By the time my crying peaked, Jack was there, his defenses down, his body cradling mine as if he'd just rescued me from a burning building. I felt safe in his arms as I always did, the feeling I tried to ignore when I had to make decisions like these. If it were up to my emotions alone, I would have said yes in seconds. Nothing could touch me when I was with him.
"It's okay, Effie." His words were like a plea, an instinctive, sympathetic response to my breakdown.
But something inside of me wanted to remain logical, to be the rational, sane, thinking person that I'd always strived to be. I was unfairly comparing the term emotional to the scene that Timothy had created in the coffee shop, trying to distance myself from that sort of unfiltered insanity that ruined lives and humiliated people.

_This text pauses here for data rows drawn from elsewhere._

import Literature.MathematicalPhysics.QuantumLattice.MatrixProductStates
import Literature.Computability.QuantumComplexity.SolovayKitaev.Basic
import HarnessLib

/-!
# Norm bounds for traces of endomorphisms of `M_D(ℂ)` and for generalised transfer operators

Helper file towards the discharge of
`Literature.MathematicalPhysics.QuantumLattice.fannes_nachtergaele_werner_decay`
(`LiebRobinson.lean`, proof in `LiebRobinsonFNWDecayProofs.lean`). Theorems only; no definition,
no named fact. All norms are L²-operator norms (scoped `Matrix.Norms.L2Operator`); the entry
bound `|M i j| ≤ ‖M‖` is reused from `SolovayKitaev.Basic` (`norm_apply_le_norm`).

* `norm_trace_end_le` — if `‖S X‖ ≤ M ‖X‖` for all `X ∈ M_n(ℂ)` then
  `|Tr_{End(M_n)} S| ≤ M Σ_p ‖E_p‖` (matrix units `E_p = Matrix.stdBasis`);
* `norm_transferOpGen_apply_le` — `‖𝔼_g(X)‖ ≤ (Σ_{ij} ‖A^j‖ ‖A^i‖) ‖g‖ ‖X‖` for the generalised
  transfer operator `𝔼_g = Σ_{ij} g_{ij} (X ↦ A^j X (A^i)†)` of an MPS tensor;
* `fnw_corr_identity`, `fnw_corr_bound` — the elementary algebra and norm estimate in `ℂ` behind
  the clustering bound (the remainder bookkeeping of Fannes–Nachtergaele–Werner 1992, Lemma 5.2,
  p. 467).

## Source

M. Fannes, B. Nachtergaele, R. F. Werner, Comm. Math. Phys. **144** (1992) 443–490, §5
Lemma 5.2. [FannesNachtergaeleWernerCMP1992]
-/

noncomputable section

open Matrix
open scoped ComplexOrder Matrix.Norms.L2Operator
open Literature.Computability.QuantumComplexity.SolovayKitaev (norm_apply_le_norm)

namespace Literature.MathematicalPhysics.QuantumLattice

section QLattice

variable {q D : ℕ}

/-! ### Norm bounds: entries, traces of endomorphisms, generalised transfer operators -/

section Bounds

variable {n : Type*} [Fintype n] [DecidableEq n]

/-- **Trace of an endomorphism of `M_n(ℂ)` from a pointwise bound**: if `‖S X‖ ≤ M ‖X‖` for all
`X` then `|Tr S| ≤ M κ` with `κ = Σ_p ‖E_p‖` the total norm of the matrix units (compute the
trace in the basis of matrix units and bound each diagonal entry by the operator norm,
`norm_apply_le_norm` of `SolovayKitaev.Basic`).
[folklore] -/
theorem norm_trace_end_le (S : Module.End ℂ (Matrix n n ℂ)) {M : ℝ}
    (h : ∀ X, ‖S X‖ ≤ M * ‖X‖) :
    ‖LinearMap.trace ℂ _ S‖ ≤ M * ∑ p : n × n, ‖Matrix.stdBasis ℂ n n p‖ := by
  have hrepr : ∀ (X : Matrix n n ℂ) (p : n × n), (Matrix.stdBasis ℂ n n).repr X p = X p.1 p.2 := by
    intro X p
    simp [Matrix.stdBasis]
  rw [LinearMap.trace_eq_matrix_trace ℂ (Matrix.stdBasis ℂ n n), Matrix.trace]
  simp only [Matrix.diag_apply, LinearMap.toMatrix_apply, hrepr]
  rw [Finset.mul_sum]
  refine (norm_sum_le _ _).trans (Finset.sum_le_sum fun p _ => ?_)
  exact (norm_apply_le_norm _ _ _).trans (h _)

end Bounds

/-- **Bound on the generalised transfer operator**:
`‖𝔼_g(X)‖ ≤ (Σ_{ij} ‖A^j‖ ‖A^i‖) ‖g‖ ‖X‖`. [folklore] -/
theorem norm_transferOpGen_apply_le (A : MPSTensor q D) (g : Matrix (Fin q) (Fin q) ℂ)
    (X : Matrix (Fin D) (Fin D) ℂ) :
    ‖(∑ i : Fin q, ∑ j : Fin q, g i j • LinearMap.mulLeftRight ℂ (A j, (A i)ᴴ)) X‖ ≤
      (∑ i : Fin q, ∑ j : Fin q, ‖A j‖ * ‖A i‖) * ‖g‖ * ‖X‖ := by
  simp only [LinearMap.sum_apply, LinearMap.smul_apply, LinearMap.mulLeftRight_apply]
  rw [Finset.sum_mul, Finset.sum_mul]
  refine (norm_sum_le _ _).trans (Finset.sum_le_sum fun i _ => ?_)
  rw [Finset.sum_mul, Finset.sum_mul]
  refine (norm_sum_le _ _).trans (Finset.sum_le_sum fun j _ => ?_)
  rw [norm_smul]
  calc ‖g i j‖ * ‖A j * X * (A i)ᴴ‖ ≤ ‖g‖ * (‖A j‖ * ‖X‖ * ‖A i‖) := by
        refine mul_le_mul (norm_apply_le_norm g i j) ?_ (norm_nonneg _) (norm_nonneg _)
        exact norm_mul₃_le.trans (by rw [l2_opNorm_conjTranspose])
    _ = ‖A j‖ * ‖A i‖ * ‖g‖ * ‖X‖ := by ring

/-! ### Elementary bookkeeping in `ℂ` -/

/-- The algebraic identity behind the clustering estimate: with `u (1 + ε) = 1`,
`r²(αβ + ρ)u - (r(α + δ_a)u)(r(β + δ_b)u) = r²u²(αβ ε + ρ(1 + ε) - α δ_b - δ_a β - δ_a δ_b)`.
[folklore] -/
theorem fnw_corr_identity (αa αb δa δb ρ ε u r : ℂ) (hu : u * (1 + ε) = 1) :
    r ^ 2 * (αa * αb + ρ) * u - (r * (αa + δa) * u) * (r * (αb + δb) * u) =
      r ^ 2 * u ^ 2 * (αa * αb * ε + ρ * (1 + ε) - αa * δb - δa * αb - δa * δb) := by
  have h : r ^ 2 * (αa * αb + ρ) * u = r ^ 2 * (αa * αb + ρ) * u * (u * (1 + ε)) := by
    rw [hu, mul_one]
  rw [h]
  ring

/-- The norm estimate behind the clustering estimate: all remainders carry a factor `E ≤ 1`,
`|ε| ≤ ½`, `|u| ≤ 2`. [folklore] -/
theorem fnw_corr_bound {αa αb δa δb ρ ε u : ℂ} {A₁ A₂ D₁ D₂ Rρ Eε E : ℝ}
    (hA₁ : 0 ≤ A₁) (hA₂ : 0 ≤ A₂) (hD₁ : 0 ≤ D₁) (hD₂ : 0 ≤ D₂) (hE0 : 0 ≤ E) (hE1 : E ≤ 1)
    (hαa : ‖αa‖ ≤ A₁) (hαb : ‖αb‖ ≤ A₂) (hδa : ‖δa‖ ≤ D₁ * E) (hδb : ‖δb‖ ≤ D₂ * E)
    (hρ : ‖ρ‖ ≤ Rρ * E) (hε : ‖ε‖ ≤ Eε * E) (hε' : ‖ε‖ ≤ 1 / 2) (hu : ‖u‖ ≤ 2) :
    ‖u ^ 2 * (αa * αb * ε + ρ * (1 + ε) - αa * δb - δa * αb - δa * δb)‖ ≤
      4 * (A₁ * A₂ * Eε + Rρ * (3 / 2) + A₁ * D₂ + D₁ * A₂ + D₁ * D₂) * E := by
  have hu2 : ‖u ^ 2‖ ≤ 4 := by
    rw [norm_pow]
    nlinarith [norm_nonneg u]
  have h1ε : ‖1 + ε‖ ≤ 3 / 2 := by
    calc ‖1 + ε‖ ≤ ‖(1 : ℂ)‖ + ‖ε‖ := norm_add_le _ _
      _ ≤ 1 + 1 / 2 := by rw [norm_one]; linarith
      _ = 3 / 2 := by norm_num
  have hRρ : 0 ≤ Rρ * E := (norm_nonneg _).trans hρ
  have t1 : ‖αa * αb * ε‖ ≤ A₁ * A₂ * Eε * E := by
    rw [norm_mul, norm_mul, mul_assoc (A₁ * A₂)]
    exact mul_le_mul (mul_le_mul hαa hαb (norm_nonneg _) hA₁) hε (norm_nonneg _)
      (mul_nonneg hA₁ hA₂)
  have t2 : ‖ρ * (1 + ε)‖ ≤ Rρ * E * (3 / 2) := by
    rw [norm_mul]
    exact mul_le_mul hρ h1ε (norm_nonneg _) hRρ
  have t3 : ‖αa * δb‖ ≤ A₁ * (D₂ * E) := by
    rw [norm_mul]
    exact mul_le_mul hαa hδb (norm_nonneg _) hA₁
  have t4 : ‖δa * αb‖ ≤ D₁ * E * A₂ := by
    rw [norm_mul]
    exact mul_le_mul hδa hαb (norm_nonneg _) (mul_nonneg hD₁ hE0)
  have t5 : ‖δa * δb‖ ≤ D₁ * E * (D₂ * E) := by
    rw [norm_mul]
    exact mul_le_mul hδa hδb (norm_nonneg _) (mul_nonneg hD₁ hE0)
  have t5' : D₁ * E * (D₂ * E) ≤ D₁ * D₂ * E := by
    have : D₁ * E * (D₂ * E) = (D₁ * D₂ * E) * E := by ring
    rw [this]
    exact mul_le_of_le_one_right (by positivity) hE1
  have hin : ‖αa * αb * ε + ρ * (1 + ε) - αa * δb - δa * αb - δa * δb‖ ≤
      (A₁ * A₂ * Eε + Rρ * (3 / 2) + A₁ * D₂ + D₁ * A₂ + D₁ * D₂) * E := by
    calc ‖αa * αb * ε + ρ * (1 + ε) - αa * δb - δa * αb - δa * δb‖
        ≤ ‖αa * αb * ε‖ + ‖ρ * (1 + ε)‖ + ‖αa * δb‖ + ‖δa * αb‖ + ‖δa * δb‖ := by
          refine (norm_sub_le _ _).trans ?_
          refine add_le_add ((norm_sub_le _ _).trans (add_le_add ((norm_sub_le _ _).trans
            (add_le_add (norm_add_le _ _) le_rfl)) le_rfl)) le_rfl
      _ ≤ A₁ * A₂ * Eε * E + Rρ * E * (3 / 2) + A₁ * (D₂ * E) + D₁ * E * A₂ + D₁ * D₂ * E := by
          linarith [t5.trans t5']
      _ = (A₁ * A₂ * Eε + Rρ * (3 / 2) + A₁ * D₂ + D₁ * A₂ + D₁ * D₂) * E := by ring
  rw [norm_mul]
  calc ‖u ^ 2‖ * ‖αa * αb * ε + ρ * (1 + ε) - αa * δb - δa * αb - δa * δb‖
      ≤ 4 * ((A₁ * A₂ * Eε + Rρ * (3 / 2) + A₁ * D₂ + D₁ * A₂ + D₁ * D₂) * E) :=
        mul_le_mul hu2 hin (norm_nonneg _) (by norm_num)
    _ = _ := by ring


end QLattice

end Literature.MathematicalPhysics.QuantumLattice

Just because you made a plan didn't mean that you couldn't deviate from it. Just because you felt something didn't mean you should hide it.
"I'm not the enemy," Jack said as he peppered my forehead with gentle kisses. "I feel like you suspect me every step of the way of having some ulterior motive for what I do. But I don't."
He was right right right. The tears grew even worse; his hug tightened to compensate for the spike. I thought about all of the times I had worried, the things that had troubled me only because I had invented the idea that they were a problem. Our first meeting here, the gifts, the stuff with Stacy, his offer.
Everything was lined up and sorted in my mind, a list of misdeeds that I felt like I should burn. "I want to help you thrive," he said. "I want to take care of you, but I also want you to grow, to become better."
This was not unlike torture, I suspected. Everything he said made me feel better and better—but instead of getting happier, I just cried more and more. My lips tasted salty from the spillage of tears taking place along my skin.
Jack straightened up at once. "I want to say something."
"Please don't say that." It was purely a gut reaction. I already knew what was going to happen—and I knew how dangerous it felt.
"Why?" he asked, his beautiful green eyes burning into mine.
"If you say it, I won't be able to say no to you." He was unfazed.
"I love you, Effie. I do. I have since the beginning." He kissed my forehead as I cried even more. "Shh. Just relax. Don't say anything."
Yeah, I was right. Now, I didn't know what to do about all of this.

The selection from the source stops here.